- Title: Imam-ul-Aulia, Ashraful Alameen, Waris-e-Panjtan, Aalam Panaah Waris

Personal life
- Born: Mitthan Miya. 16 July 1817 AD / 1 Ramzan ul Mubarak, 1232 Hijri Dewa, Barabanki, India
- Died: 7 April 1905 AD /1 safar, 1323 Hijri Dewa, Barabanki, India
- Resting place: Dewa, Barabanki, India
- Era: Early 19th century
- Region: India

Religious life
- Religion: Islam
- Denomination: Sunni
- Jurisprudence: Hanafi
- Tariqa: Warsi Founder

= Waris Ali Shah =

Indian Sufi saint (1817–1905)

Sayed Waris Ali Shah (1817–1905) was a Sufi saint from Dewa, Barabanki, India, and the founder of the Warsi Sufi order. He traveled to many places especially Europe and the west and admitted people to his spiritual order. He is claimed to belong to the 26th generation of Hazrat Imam Hussain Via Musa al-Kazim His shrine is at Dewa, India.

==Life==
In the book "Islamic Review and Muslim India", (Kraus Reprint, 1971) it was mentioned that Waris Ali Shah was alleged to have lived his life as the Christ lived.

===Father===
His father's name is Sayed Qurban Ali Shah, whose tomb is in Dewa.
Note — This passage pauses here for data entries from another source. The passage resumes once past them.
/-- `g₁ ≤ 1` (`bump ≤ 1 ≤ √S`). [cite: Dimock2004QED3TorusII, §3.1 p.20 L82–84] -/
theorem g₁_le_one (t : ℝ) : g₁ t ≤ 1 := by
  rw [g₁, div_le_one (Real.sqrt_pos.2 (periodization_pos t))]
  exact bump.le_one.trans (Real.one_le_sqrt.2 (one_le_periodization t))

/-- the squares of the translates: `g₁(t − n)² = bump(t − n)² ∕ S(t)` (periodicity of `S`).
[cite: Dimock2004QED3TorusII, §3.1 p.20 L82–84] -/
theorem g₁_sub_sq (t : ℝ) (n : ℤ) : g₁ (t - n) ^ 2 = bump (t - n) ^ 2 / periodization t := by
  rw [g₁, div_pow, Real.sq_sqrt (periodization_pos _).le, periodization_sub_intCast]

/-- **`Σ_{n∈ℤ} g₁(t − n)² = 1`** in dimension one. [cite: Dimock2004QED3TorusII, §3.1 p.20 L82–84 («Σ_{n∈ℤ³} g(x − n)² = 1»)] -/
theorem hasSum_g₁_sq (t : ℝ) : HasSum (fun n : ℤ => g₁ (t - n) ^ 2) 1 := by
  simp_rw [g₁_sub_sq]
  have h := (hasSum_bump_sq t).div_const (periodization t)
  rwa [div_self (periodization_pos t).ne'] at h

/-- `Σ'_{n∈ℤ} g₁(t − n)² = 1`. [cite: Dimock2004QED3TorusII, §3.1 p.20 L82–84] -/
theorem tsum_g₁_sq (t : ℝ) : ∑' n : ℤ, g₁ (t - n) ^ 2 = 1 := (hasSum_g₁_sq t).tsum_eq

/-- the finite form: `Σ_{n ∈ near t} g₁(t − n)² = 1`, all other translates vanishing.
[cite: Dimock2004QED3TorusII, §3.1 p.20 L82–84] -/
theorem sum_near_g₁_sq (t : ℝ) : ∑ n ∈ near t, g₁ (t - n) ^ 2 = 1 := by
  have h : HasSum (fun n : ℤ => g₁ (t - n) ^ 2) (∑ n ∈ near t, g₁ (t - n) ^ 2) :=
    hasSum_sum_of_ne_finset_zero fun n hn => by
      rw [g₁, bump_sub_eq_zero_of_not_mem_near hn, zero_div, zero_pow two_ne_zero]
  exact h.unique (hasSum_g₁_sq t)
At an early age Shah showed an inclination for a religious life.

===Social engagements===
He went to Makkah for pilgrimage many times. During his travels in Europe, he visited the Sultan of Turkey and Otto von Bismarck in Berlin. He may also traveled to England and had an audience with Queen Victoria.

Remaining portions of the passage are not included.